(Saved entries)

import Summits.BirchSwinnertonDyer.BirchSwinnertonDyer.Theorems.GoldfeldGoodTwistsDensity
import Literature.NumberTheory.EllipticCurves.BSDSelmerSmithRootNumberDensityProofs
import HarnessLib

/-!
# Root-number equidistribution inside the family `𝓕 = {d squarefree : d ≡ 1 (mod 4)}`

Cell `bsd-goldfeld` (planner seat), file 4: the Goldfeld half (files 1–3 give rank BSD for `100 %`
of `𝓕`; file 5 assembles Goldfeld's `50 / 50` for `X₀(49)`). Theorems only — no named fact, no
axiom, no definition. HONEST FRAMING: this is the classical root-number equidistribution from the
Modularity Theorem (hypothesis `hmod : exists_isNewformOf`, as in the tree's
`twistDensity_rootNumber_quadraticTwist_eq_one`) restricted to the positive-density subfamily `𝓕`;
the restriction is free because `𝓕` is a union of fibres of the tree's decomposition
`d = δ χ₄(m) m` — those with `δ ≡ 1 (mod 4)` (`mul_χ₄_mul_emod_four`, file 2).

* `abs_two_mul_card_rootNumber_sub_card_emod_four_le` — THE ESTIMATE
  `|2 #{d ∈ 𝓕 : |d| ≤ X, w(W^d) = +1} − #{d ∈ 𝓕 : |d| ≤ X}| ≤ C_W √X` (per fibre the tree's
  character sum `w(W^δ) ∑_m χ₄(m) J(N_{W^δ} Q² | m) = O(√X)`: `sum_rootNumber_fibre_eq`,
  `abs_sum_squarefree_χ₄_mul_jacobiSym_le`).
* `tendsto_familyProportion_half_of_abs_le` — square-root error ⇒ relative density `1/2` in `𝓕`.
* `tendsto_familyProportion_rootNumber_eq_one` / `…_eq_neg_one` — root number `+1` (resp. `−1`)
  for `50 %` of `d ∈ 𝓕`.
* bookkeeping in `𝓕` for file 5: `familyProportion_congr`, `tendsto_familyProportion_compl`,
  `tendsto_familyProportion_of_congr_one`, `tendsto_familyProportion_and_one`.

References: M. R. Murty, V. K. Murty, *Non-vanishing of `L`-functions and applications* (1997),
Ch. 6 §1 [MurtyMurty1997]; A. Smith, arXiv:2503.17619, Thm. 1.1 [arXiv250317619];
C. Breuil, B. Conrad, F. Diamond, R. Taylor, JAMS 14 (2001), Thm. A [BCDTJAMS2001].
-/

set_option linter.dupNamespace false
set_option autoImplicit false

noncomputable section

open Finset
open scoped NumberTheorySymbols Classical
open Filter Topology ZMod WeierstrassCurve Literature.NumberTheory.EllipticCurves
  Literature.NumberTheory.EllipticCurves.ModularForms

namespace Summit.BirchSwinnertonDyer.BirchSwinnertonDyer.Theorems.GoldfeldGoodTwists

/-! ## §1 The estimate in `𝓕` -/

section Estimate

variable (W : WeierstrassCurve ℚ) [W.IsElliptic]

**TASK BRIEF**
Could you report how many lines of the entries include the word "Literature"? Only the number is needed.

**ANSWER BELOW**
3